I've been sitting here for the last ten minutes struggling with the knowledge that "My Wolfram|Alpha can't" fits perfectly into the meter of "My anaconda don't", but I got nothing for the rest of the chorus.
posted by narain at 10:20 AM on January 14, 2015 [5 favorites]


my wolfram alpha can't
my wolfram alpha can't
my wolfram alpha can't count up a load of positrons
posted by kagredon at 11:05 AM on January 14, 2015 [2 favorites]

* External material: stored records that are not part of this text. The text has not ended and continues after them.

import Summits.QuantumAdvantage.QuantumAdvantage.Theorems.LinnikCubicClassGroupsDegreeOnePrimesEscapeClassPNTFamilyZeroSumZFR
import Summits.QuantumAdvantage.QuantumAdvantage.Theorems.LinnikCubicClassGroupsDegreeOnePrimesEscapeClassPNTSmoothedMain
import Literature.NumberTheory.LFunctions.UniformClassGroupPNTReduction
import HarnessLib

/-!
# The class prime number theorem with DECAYING error, II: the core estimate for the smoothed class sums

Topic `Summits/QuantumAdvantage/QuantumAdvantage/Theorems`, cell B2b-1 (linnik-cubic), PART A (gen 32);
helper toward the crux `DegreeOnePrimesEscape` (stmt-QuantumAdvantage-11543) of route
`LinnikCubicClassGroups`.  HONEST FRAMING: the value of this file is a THEOREM (kernel-checked,
GRH-free) — NOT summit progress (the route still rests on the hypothesis-type target
`PureCubicClassNumberHard`).

`smoothedClassSum_decay_core` isolates the estimate `hcore` inside the proof of
`smoothedClassSum_dichotomy_dh` (`…ClassPNTDHSmoothed.lean`) as a theorem with the zero-free constant `c_Z`
off the exceptional segment as a PARAMETER and WITHOUT any target accuracy: for a number field `K` of degree
`n` obeying the family density bound in `Q`-form, `x ≥ Q^{a_C}`, `g_x = tzTest (log x) x^{−ν}`, a class `C`,
finite sets `Exc ψ` of non-trivial zeros containing all zeros on `excRegion c K`, and `c_Z > 0` such that every
zero off the segment with `1/4 ≤ β < 1`, `|γ| ≤ x` has `β ≤ 1 − c_Z/(a log Q + log(|γ| + 4))`:

  `‖h ψ̃_C(g_x) − F(−1) + Σ_ψ ψ(C⁻¹) Σ_{ρ ∈ Exc ψ} m_ψ(ρ) F(−ρ)‖
      ≤ x · A₀ (e^{−c_Z L/(4a log Q)} + e^{−√(c_Z L/4)}) + A_J x^{1−ν}`,     `L = log x`,

with `ν, a_C, A₀, A_J` depending on `n, b, D, a` only (`fam_zeroSum_le_local_zfr` for the zeros off the
segment, `norm_classNumber_mul_smoothedPsiClass_sub_le` for the explicit formula of the family, the
trivial-zero and left-line bounds `famMult_zero_term_le`, `leftLine_term_le(_one)`, and `h_K ≤ Q⁴ ≤ x^{1/8}`).
It is the common first step of the `η`-form (gen 4) and of the decaying form (gen 32,
`…ClassPNTDHSmoothedDecay.lean`) of [ThornerZaman2019, Thm. 1.4 / §5].
References: J. Thorner, A. Zaman, Algebra Number Theory 13 (2019), §4–5 [ThornerZaman2019];
J. C. Lagarias, H. L. Montgomery, A. M. Odlyzko, Invent. Math. 54 (1979), §7 [LagariasMontgomeryOdlyzko1979].
-/

noncomputable section

open Complex Real MeasureTheory Set Filter Topology
open scoped NumberField nonZeroDivisors

namespace Summit.QuantumAdvantage.QuantumAdvantage.Theorems.DegreeOnePrimesEscape

open Literature.NumberTheory.LFunctions Literature.NumberTheory.LFunctions.NumberField
  Literature.NumberTheory.LFunctions.EntireEF Literature.NumberTheory.LFunctions.TZWeight
  Literature.NumberTheory.LFunctions.AbelianDensity

/-- **The junk terms are `O(x^{1−ν})`**: for `Q ≥ 12`, `x ≥ Q^{a₁}` (`a₁ ≥ 32`), `0 < ν ≤ 1/64`, `h ≤ Q⁴`:
`A₀ x^{1−ν} + h (1152 e^{(log x)/4} + C_J) ≤ (A₀ + 1152 + C_J) x^{1−ν}` (`h ≤ Q⁴ ≤ x^{1/8}`). [folklore] -/
theorem junk_le_rpow {A₀ CJ h Q x ν a₁ : ℝ} (hCJ : 0 ≤ CJ) (hQ : 12 ≤ Q)
    (hh : h ≤ Q ^ 4) (hν : 0 < ν) (hν1 : ν ≤ 1 / 64) (hx : Q ^ a₁ ≤ x) (ha₁ : 32 ≤ a₁) :
    A₀ * x ^ (1 - ν) + h * (1152 * Real.exp (Real.log x / 4) + CJ) ≤ (A₀ + 1152 + CJ) * x ^ (1 - ν) := by
  have hQ0 : 0 < Q := by linarith
  have hQ1 : (1 : ℝ) ≤ Q := by linarith
  have hxQ : Q ≤ x := by
    have := Real.rpow_le_rpow_of_exponent_le hQ1 (by linarith : (1 : ℝ) ≤ a₁)
    rw [Real.rpow_one] at this; exact this.trans hx
  have hx1 : (1 : ℝ) ≤ x := by linarith
  have hx0 : 0 < x := by linarith
  have hQ4 : Q ^ 4 ≤ x ^ ((1 : ℝ) / 8) := by
    have h1 : (Q ^ (4 : ℕ) : ℝ) = (Q ^ a₁) ^ ((4 : ℝ) / a₁) := by
      rw [← Real.rpow_mul hQ0.le, mul_div_cancel₀ _ (by linarith : a₁ ≠ 0)]
      norm_cast
    rw [h1]
    calc (Q ^ a₁) ^ ((4 : ℝ) / a₁) ≤ x ^ ((4 : ℝ) / a₁) :=
          Real.rpow_le_rpow (Real.rpow_nonneg hQ0.le _) hx (by positivity)
      _ ≤ x ^ ((1 : ℝ) / 8) := by
          refine Real.rpow_le_rpow_of_exponent_le hx1 ?_
          rw [div_le_iff₀ (by linarith)]; linarith
  have hh' : h ≤ x ^ ((1 : ℝ) / 8) := hh.trans hQ4
  have hexp : Real.exp (Real.log x / 4) = x ^ ((1 : ℝ) / 4) := by
    rw [Real.rpow_def_of_pos hx0]; ring_nf
  have hpow1 : x ^ ((1 : ℝ) / 8) * x ^ ((1 : ℝ) / 4) ≤ x ^ (1 - ν) := by
    rw [← Real.rpow_add hx0]
    exact Real.rpow_le_rpow_of_exponent_le hx1 (by linarith)
  have hpow2 : x ^ ((1 : ℝ) / 8) ≤ x ^ (1 - ν) := Real.rpow_le_rpow_of_exponent_le hx1 (by linarith)
  have hJ1 : h * (1152 * Real.exp (Real.log x / 4)) ≤ 1152 * x ^ (1 - ν) := by
    rw [hexp]
    calc h * (1152 * x ^ ((1 : ℝ) / 4)) ≤ x ^ ((1 : ℝ) / 8) * (1152 * x ^ ((1 : ℝ) / 4)) :=
          mul_le_mul_of_nonneg_right hh' (by positivity)
      _ = 1152 * (x ^ ((1 : ℝ) / 8) * x ^ ((1 : ℝ) / 4)) := by ring
      _ ≤ 1152 * x ^ (1 - ν) := mul_le_mul_of_nonneg_left hpow1 (by norm_num)
  have hJ2 : h * CJ ≤ CJ * x ^ (1 - ν) := by
    calc h * CJ ≤ x ^ ((1 : ℝ) / 8) * CJ := mul_le_mul_of_nonneg_right hh' hCJ
      _ = CJ * x ^ ((1 : ℝ) / 8) := mul_comm _ _
      _ ≤ CJ * x ^ (1 - ν) := mul_le_mul_of_nonneg_left hpow2 hCJ
  rw [mul_add h]; nlinarith [hJ1, hJ2]

set_option maxHeartbeats 1600000 in
/-- **The core estimate for the smoothed class sums of the family, zero-free constant as a parameter**
(see the module docstring). [cite: ThornerZaman2019, §4–5] [cite: LagariasMontgomeryOdlyzko1979, §7] -/
theorem smoothedClassSum_decay_core (n : ℕ) (hn : 1 < n) {b D a : ℝ} (hb : 0 < b) (hD : 0 < D)
    (ha : 1 ≤ a) :
    ∃ ν aC A₀ AJ : ℝ, 0 < ν ∧ ν ≤ 1 / 64 ∧ 32 ≤ aC ∧ 0 < A₀ ∧ 0 < AJ ∧
    ∀ (K : Type) [Field K] [NumberField K], Module.finrank ℚ K = n →
      (∀ (T : ℝ), 1 ≤ T → ∀ u : AddChar (Additive (ClassGroup (𝓞 K))) ℂ → Finset ℂ,
        (∀ ψ, ∀ ρ ∈ u ψ, famF K ψ ρ = 0 ∧ 1 / 4 ≤ ρ.re ∧ ρ.re < 1 ∧ |ρ.im| ≤ T) →
        ∀ α : ℝ, α ≤ 1 →
          ∑ ψ, ∑ ρ ∈ u ψ with α ≤ ρ.re, (famMult K ψ ρ : ℝ) ≤
            D * Real.exp (b * (a * Real.log (ThornerZaman.condQn K) + Real.log (T + 4))) ^ (1 - α)) →
      ∀ (c : ℝ) (x : ℝ), ThornerZaman.condQn K ^ aC ≤ x →
      ∀ (Cl : ClassGroup (𝓞 K)) (Exc : AddChar (Additive (ClassGroup (𝓞 K))) ℂ → Finset ℂ),
      (∀ ψ, ∀ ρ ∈ Exc ψ, famF K ψ ρ = 0 ∧ 0 < ρ.re ∧ ρ.re < 1) →
      (∀ ψ ρ, famF K ψ ρ = 0 → 0 < ρ.re → ρ.re < 1 → excRegion c K ρ → ρ ∈ Exc ψ) →
      ∀ cZ : ℝ, 0 < cZ →
      (∀ (ψ : AddChar (Additive (ClassGroup (𝓞 K))) ℂ) (ρ : ℂ), famF K ψ ρ = 0 → 1 / 4 ≤ ρ.re →
        ρ.re < 1 → |ρ.im| ≤ x → ¬ excRegion c K ρ →
          ρ.re ≤ 1 - cZ / (a * Real.log (ThornerZaman.condQn K) + Real.log (|ρ.im| + 4))) →
      ‖(NumberField.classNumber K : ℂ) * (smoothedPsiClass K Cl (tzTest (Real.log x) (x ^ (-ν))) : ℂ) -
          fordLaplace (tzTest (Real.log x) (x ^ (-ν))) (-1) +
          ∑ ψ : AddChar (Additive (ClassGroup (𝓞 K))) ℂ, ψ (Additive.ofMul Cl⁻¹) *
            ∑ ρ ∈ Exc ψ, (famMult K ψ ρ : ℂ) * fordLaplace (tzTest (Real.log x) (x ^ (-ν))) (-ρ)‖ ≤
        x * (A₀ * (Real.exp (-(cZ * Real.log x / (4 * a * Real.log (ThornerZaman.condQn K)))) +
          Real.exp (-Real.sqrt (cZ * Real.log x / 4)))) + AJ * x ^ (1 - ν) := by
  classical
  obtain ⟨ν, a₀, A₀, hν0, hν64, ha₀1, hA₀, hZ⟩ := fam_zeroSum_le_local_zfr n hn hb hD ha
  obtain ⟨Al, hAl0, hAl⟩ := exists_norm_logDeriv_classGroupLFunction_left_le
  obtain ⟨M, hM1, hM⟩ := TZWeight.exists_smoothTransition_deriv_bound
  have hlC := leftLineConst_nonneg
  set CJ : ℝ := 8 * leftLineConst * Al * ((n : ℝ) + 1) * M with hCJ
  have hM0 : 0 ≤ M := by linarith
  have hCJ0 : 0 ≤ CJ := by positivity
  set AJ : ℝ := A₀ + 1152 + CJ with hAJ
  have hAJ0 : 0 < AJ := by rw [hAJ]; positivity
  set aC : ℝ := max a₀ 32 with haC
  have haCa₀ : a₀ ≤ aC := le_max_left _ _
  have haC32 : (32 : ℝ) ≤ aC := le_max_right _ _
  have haC1 : (1 : ℝ) ≤ aC := by linarith
  refine ⟨ν, aC, A₀, AJ, hν0, hν64, haC32, hA₀, hAJ0, fun K _ _ hKn hdens c x hx Cl Exc hExc hExc' cZ hcZ hzfr ↦ ?_⟩
  have hK : 1 < Module.finrank ℚ K := by rw [hKn]; exact hn
  set Q : ℝ := ThornerZaman.condQn K with hQ
  have hQ12 : (12 : ℝ) ≤ Q := ThornerZaman.twelve_le_condQn (K := K) hK
  have hQ1 : (1 : ℝ) < Q := by linarith
  have hQ0 : (0 : ℝ) < Q := by linarith
  have hlogQ : 2 ≤ Real.log Q := two_lt_log_twelve.le.trans (Real.log_le_log (by norm_num) hQ12)
  have hhQ : (NumberField.classNumber K : ℝ) ≤ Q ^ 4 := by
    have := ThornerZaman.classNumber_le_condQn_pow (K := K) hK; rw [← hQ] at this; exact this
  have hxa₀ : Q ^ a₀ ≤ x := le_trans (Real.rpow_le_rpow_of_exponent_le hQ1.le haCa₀) hx
  have hxQ : Q ≤ x := by
    have : Q ^ (1 : ℝ) ≤ Q ^ aC := Real.rpow_le_rpow_of_exponent_le hQ1.le haC1
    rw [Real.rpow_one] at this; linarith
  have hx1 : 1 < x := by linarith
  have hx0 : 0 < x := by linarith
  set L : ℝ := Real.log x with hL
  have hLQ : aC * Real.log Q ≤ L := by
    have := Real.log_le_log (by positivity) hx
    rwa [Real.log_rpow (by linarith)] at this
  have hL2a : 2 * aC ≤ L := by nlinarith
  have hL64 : 64 ≤ L := by nlinarith
  have hL0 : 0 < L := by linarith
  have hQexp : Q ≤ Real.exp (L / 8) := by
    refine le_exp_of_log_le (by linarith) ?_
    rw [le_div_iff₀ (by norm_num)]; nlinarith
  set ε : ℝ := x ^ (-ν) with hε
  have hε0 : 0 < ε := Real.rpow_pos_of_pos hx0 _
  have hε1 : ε ≤ 1 := Real.rpow_le_one_of_one_le_of_nonpos hx1.le (by linarith)
  have hεL : ε < L / 2 := by linarith
  have hεexp : ε = Real.exp (-(ν * L)) := by
    rw [hε, Real.rpow_def_of_pos hx0, ← hL]; ring_nf
  have hBf := hZ c K hKn hdens x hxa₀ cZ hcZ hzfr ε le_rfl hε1
  have hM₀ : ∀ ψ : AddChar (Additive (ClassGroup (𝓞 K))) ℂ,
      (famMult K ψ 0 : ℝ) * (L + ε) ≤ 1152 * Real.exp (L / 4) :=
    fun ψ ↦ famMult_zero_term_le hK ψ (by linarith) hε0.le hε1 hQexp
  have hJ0 : ‖dzEFRemainder K (tzTest L ε) 0‖ ≤ CJ := by
    have hJ := leftLine_term_le_one hAl0 hAl hM K hK hL0 hε0 hεL hε1 hν64 hεexp hQexp
    rw [hKn] at hJ; rw [hCJ]; exact hJ
  have hJ : ∀ ψ : AddChar (Additive (ClassGroup (𝓞 K))) ℂ, ψ ≠ 0 →
      ‖cgEFRemainder (toMulHom ψ).toHomUnits (tzTest L ε) 0‖ ≤ CJ := by
    intro ψ hψ
    have hJ := leftLine_term_le hAl0 hAl hM K hK (toHomUnits_ne_one hψ) hL0 hε0 hεL hε1 hν64 hεexp hQexp
    rw [hKn] at hJ; rw [hCJ]; exact hJ
  have hest := norm_classNumber_mul_smoothedPsiClass_sub_le hx1 hε0 hεL Cl Exc hExc hExc' hBf hM₀ hJ0 hJ
  have hjunk : A₀ * x ^ (1 - ν) + (NumberField.classNumber K : ℝ) * (1152 * Real.exp (L / 4) + CJ) ≤
      AJ * x ^ (1 - ν) := junk_le_rpow hCJ0 hQ12 hhQ hν0 hν64 hx haC32
  refine hest.trans ?_
  have e : A₀ * x * (Real.exp (-(cZ * Real.log x / (4 * a * Real.log (ThornerZaman.condQn K)))) +
      Real.exp (-Real.sqrt (cZ * Real.log x / 4))) + A₀ * x ^ (1 - ν) +
      (NumberField.classNumber K : ℝ) * (1152 * Real.exp (L / 4) + CJ) =
      x * (A₀ * (Real.exp (-(cZ * L / (4 * a * Real.log Q))) + Real.exp (-Real.sqrt (cZ * L / 4)))) +
      (A₀ * x ^ (1 - ν) + (NumberField.classNumber K : ℝ) * (1152 * Real.exp (L / 4) + CJ)) := by
    rw [hQ, hL]; ring
  rw [e]
  linarith

end Summit.QuantumAdvantage.QuantumAdvantage.Theorems.DegreeOnePrimesEscape

end
import Literature.MathematicalPhysics.QuantumFieldTheory.Balaban1983to89.B15
import Literature.MathematicalPhysics.QuantumFieldTheory.Balaban1983to89.B15Prop1Minimum
import Literature.MathematicalPhysics.QuantumFieldTheory.Balaban1983to89.B16Sect1Wilson

/-!
# `Balaban1983to89.B15Prop1FromModel` — T. Bałaban, *Large field renormalization. I. The basic step of the 𝐑 operation*,
Commun. Math. Phys. **122** (1989) 175–202 [Balaban1989LargeFieldI] («[IV]»), **Proposition 1** p. 194 — the statement of
record `B15.Prop1Printed` INHABITED: it holds for every carrier `P : B15.LFVar` whose instances are REALISED by the
abstract Hilbert model of its only printed proof, [Balaban1989LargeFieldII] («[LF-II]») pp. 358–359 (tree:
`B16Prop1IVAssembly` (r13), `B15Prop1Minimum` (r12)).

statement-level skeleton of published theorems with citation tags; proofs where landed; nothing here is a claim about
the Yang–Mills mass gap

Cell pub-ymgap, HUMAN RULING D-0062 (Track A full width), seat `pub-ymgap-dag-n12-b` (-b FIRST-MISSING-ESTIMATE of DAG
node N12 = [B15]; statement of record `Dag.B15_main`, leaf `DagBinding.B15Leaf`, conjunct `p1 : B15.Prop1Printed W.LF`).
dag-lead NODE-TABLE v1 row n12: *«0 inhabitation theorems (grep `theorem.*Prop1Printed` over 91 `B15*.lean`: 0)»* — this
file supplies the first.  PDFs held: `paper:balaban1989-cmp122-large-field-i` (journal page = PDF page + 174; p. 194 =
PDF 20), `paper:balaban1989-cmp122-large-field-ii` (journal page = PDF page + 354; p. 359 = PDF 5); both text layers re-read
by this seat (2026-08-25).

THE PRINT.  [IV] p. 194 [PDF 20]: *«Consider the function V_k↾_Λ → A(U_{k,Z}(V_k)). (1.77) It is defined on configurations
V_k satisfying mild regularity conditions, e.g., |∂V_k − 1| < a₁ on Z. The function is invariant with respect to the
group of all gauge transformations defined on Λ, hence it is natural to consider it on orbits of this group. We look for
a minimal orbit. We will prove later the following theorem.  Proposition 1. For a configuration V_k↾_{Z∩Λᶜ}, satisfying
the regularity condition |∂V_k − 1| < ε on the domain Z ∩ Λᶜ, for ε > 0 sufficiently small, there exists exactly one
critical orbit of the function (1.77). An element of the orbit is a minimum of the function, and is denoted by V_Λ =
V_Λ(V_k↾_{Z∩Λᶜ}). It satisfies the regularity condition |V_Λ(∂p′) − 1| < B₅M⁵ε for p′ ∈ Λ. (1.78)  The orbit-valued
function V_Λ(V_k↾_{Z∩Λᶜ}) has an analytic extension …»*; p. 195: *«The constant B₅ is determined by the geometry of the
problem, more precisely by the condition (i).»*  p. 193 [PDF 19] (the extension the proof fixes): *«the field V_k↾_{Z∩Λᶜ}
has an extension … satisfying the regularity condition |∂V_k − 1| < O(1)M²ε.»*  [LF-II] p. 359 [PDF 5]: *«Now we prove
Proposition 1 [IV]. … We fix such an extension, and we consider the variational problem for the function V′↾_Λ →
A(U_{k,Z}(V′V_k)) … Fixing the gauge G₀ for V′ we get a small configuration, and we can write V′ = exp iB′. We expand
the function with respect to B′ … Now the condition for a critical configuration is the equation ⟨δB′, H*_{1,k}J_{k,Z}⟩
+ ⟨δB′, H*_{1,k}Δ₁H_{1,k}B′⟩ + ⟨δB′, H*_{1,k}((δ/δA)V)(H_{1,k}B′)⟩ = 0 (1.12) … Denote by P₀ the projection onto the
subspace of B′ satisfying the gauge condition B′↾_{G₀} = 0. By the inequality (1.9) the operator P₀H*_{1,k}Δ₁H_{1,k}P₀
is positive, hence invertible on this subspace, and the inverse is bounded by γ₀⁻¹2d(100M)⁵. … Using Proposition 4 [15]
and the fixed point theorem for contractive mappings, we can easily prove that the above equation has exactly one
solution, which has a bound equal to twice a bound of the right-hand side of the equation, i.e., it can be bounded by
2γ₀⁻¹2d(100M)⁵B₃²4ε_k. This proves the existence and the uniqueness statements of Proposition 1 [IV], and the bound
(1.78) [IV]. The above equations, bounds and statements are valid for 𝔤ᶜ-valued fields, hence the existence of the
analytic extension follows immediately, and Proposition 1 [IV] is proved. It is proved for ε_k instead of a general ε,
but the generalization is obvious.»*

STATE OF THE TREE BEFORE THIS FILE.  Every printed clause of the p. 359 argument is a kernel theorem in r13's/r12's
ABSTRACT REAL-HILBERT MODEL — `E` the gauge-fixed fields `B′` on `Λ`, `F` the fields on the fine lattice, `P₀` the gauge
projection, `H = H_{1,k}`, `Hst = H*_{1,k}`, `Δ₁`, `dV = (δ/δA)V`, `J = J_{k,Z}`: existence and uniqueness in the ball
*«twice a bound of the right-hand side»* with the inverse DERIVED from the (1.9) positivity constant `c`
(`B16Prop1IVAssembly.prop1IV_model_of_pos`), the minimum clause on every ball of the Proposition-4 chart
(`B15Prop1Minimum.le_of_critical` / `lt_of_critical_of_ne`), the analytic extension in the complex model
(`B16Prop1IVFromProp4.prop1IV_of_ineq19_prop4`).  What had NO theorem: the statement of record itself,
`B15.Prop1Printed P` over the abstract carrier `B15.LFVar` (SKELETON row B15.Prop1: *«head unchanged … the B15 statement
`Prop1Printed` itself is not discharged by the model»*).

WHAT THIS FILE PROVES (theorems only; Mathlib + `B15` + `B15Prop1Minimum` (hence `B16Prop1IVAssembly`); no `sorry`, no
definition, no `… : Prop` fact; axioms standard).
§1 `critical_unique_of_chart` — in the model: two (1.12)-critical gauge-fixed configurations of a ball `‖B′‖ ≤ r` of the
   Proposition-4 chart (`h₁r ≤ ρ`) COINCIDE (r12's strict-minimum inequality read both ways) — the uniqueness of the
   critical orbit on the whole chart, not only on the existence ball of the contraction.
§2 **`prop1Printed_of_model`** — `B15.Prop1Printed P` for every `P : B15.LFVar` equipped, at every instance `i` and
   boundary datum `W : P.Bdry i` (= `V_k↾_{Z∩Λᶜ}`), with p. 359 model data and the DICTIONARY saying that `P`'s predicates
   are the model's: (d1) `rep i W : P.Orbit i → E i`, injective, = the G₀-gauge representative `B′` of an orbit relative to
   the fixed extension of `W` (*«Fixing the gauge G₀ for V′ … we can write V′ = exp iB′»*), with values in the gauge-fixed
   ball `‖B′‖ ≤ r i` of the chart and ONTO it; (d2) `P.IsCritical i W O ↔` (1.12) for `rep i W O`; (d3) `P.IsMinimum i W O`
   whenever `rep i W O` minimises the function over all orbits; (d4) the deviation `P.dev i O = sup_{p′∈Λ}|V_Λ(∂p′) − 1|`
   bounded by `a·‖B′‖ + b·M²·ε` (chart + the p. 193 extension *«|∂V_k − 1| < O(1)M²ε»*); (m1) the (1.9) positivity on
   the gauge subspace with constant `γ/(M i)⁵` (print: `γ₀/(2d(100M)⁵)`); (m2) `‖H‖ ≤ h₁`, `‖H*‖ ≤ hst`, adjointness;
   (m3) Proposition 4 [15]: `dV 0 = 0` and an `ℓ i`-Lipschitz bound on the ball of radius `ρ i ≥ h₁·r i`, with the
   contraction smallness `(M i)⁵/γ · hst · ℓ i · h₁ ≤ ½` (r13's `hsmall`); (m4) the current is small on regular data,
   `P.Regular i ε W → ‖J i W‖ ≤ cJ·ε` (print: `B₃²4ε_k` with `‖H*‖ ≤ B₃`); (m5) the function `A i W` with first
   variation (1.12) (r12's `hA`); (x) the analytic-extension clause `P.AnalyticExt i ε W` SUPPLIED for regular data below
   its own threshold `eA i` (its model proof is the complex twin `B16Prop1IVFromProp4.prop1IV_of_ineq19_prop4`; not
   re-derived here).  CONSTANTS, in the printed quantifier order: `B₅ := 2·a·hst·cJ/γ + b + 1` FIRST (instance-independent,
   *«determined by the geometry of the problem»*), then per instance the threshold `e0 i := min (eA i) (r i/(K i + 1))`,
   `K i := 2(M i)⁵hst·cJ/γ` (*«for ε > 0 sufficiently small»*: the existence ball `‖B′‖ ≤ K i·ε` must lie in the chart).
§3 `prop1_at_instance` — the same conclusion at ONE instance with the constants displayed (for the knit seat n12-a).

HONEST SCOPE (located, nothing repaired).  (i) As in r13's/r12's files, neither `A(U_{k,Z}(·))`, the chart `exp iB′`,
`H_{1,k}`, `Δ₁(ζ₀)`, `V`, `J_{k,Z}` nor an `LFVar` of record is CONSTRUCTED: the theorem discharges `B15.Prop1Printed` for
ANY carrier realised by such data; building the carrier of record (NODE 00, `PrintedCarriers15.LF`) and discharging
(d1)–(d4), (m1)–(m5), (x) on it is the knit (-a) ∕ node00-def work.  (ii) UNIQUENESS is among the orbits of the chart
(d1) (`‖B′‖ ≤ r i`, `h₁r i ≤ ρ i`: the Proposition-4 chart, cf. `B15Prop1Minimum` HONEST SCOPE (ii)); print's domain of
(1.77), *«mild regularity conditions, e.g., |∂V_k − 1| < a₁ on Z»*, is a priori wider when `a₁` is not tied to `M` — the
p. 359 contraction argument gives no more than the chart; recorded here, not resolved.  (iii) The `M`-exponent: with an
`M`-free `cJ` in (m4) the bound is `B₅M⁵ε` as printed; the ℓ² → pointwise bookkeeping that makes the honest exponent 7
(cell GAPS G-B16-02, `B16.prop1_chain_M7`) lives in DISCHARGING (m4)/(d4) on a concrete carrier, not in this file.
(iv) *«It is proved for ε_k instead of a general ε, but the generalization is obvious»*: here `ε` is general, as in the
statement of record.  NOT summit progress; count-neutral (a node discharge needs the NODE 00 pin of `W.LF`).
-/

namespace Literature.MathematicalPhysics.QuantumFieldTheory.Balaban1983to89.B15Prop1FromModel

Now do one about Memory Alpha.
posted by duffell at 1:20 PM on January 14, 2015


I am continually frustrated by Wolfram Alpha any time I try to get it to actually crunch publicly available data, e.g. comparing median income variation by census tract in California. I had assumed that maybe this was something that I needed Wolfram Gold for, but maybe it's just a frustrating tool that's only really meant for crunching polynomials.
posted by klangklangston at 3:47 PM on January 14, 2015


I did ask it about some cookies I made earlier and found its response a bit defensive.
posted by MiltonRandKalman at 4:18 PM on January 14, 2015


At least it's clever enough to dodge the old leprechaun scam.
posted by rifflesby at 5:18 PM on January 14, 2015


^ This one too.

Oh god. Now Wolfram Alpha will always respond in the voice of Shaggy in my head. I'm not sure if this is wonderful or terrible.
posted by polymath at 7:06 PM on January 14, 2015


The next eclipse on a Thursday.
The next eclipse visible in South America

Totally answerable but WolframAlpha does. Not. Understand.
posted by BungaDunga at 7:08 PM on January 14, 2015


My favorite use case for Wolfram|Alpha is "Too lazy to remember Mathematica syntax."
posted by Elementary Penguin at 3:23 AM on January 15, 2015 [1 favorite]


but it does understand

"next solar eclipse on thursday"
and "next solar eclipse in uruguay"
posted by TheLittlePrince at 12:37 PM on January 15, 2015 [1 favorite]


"next solar eclipse on thursday"

It find the next solar eclipse after this Thursday, which is on a Friday in March.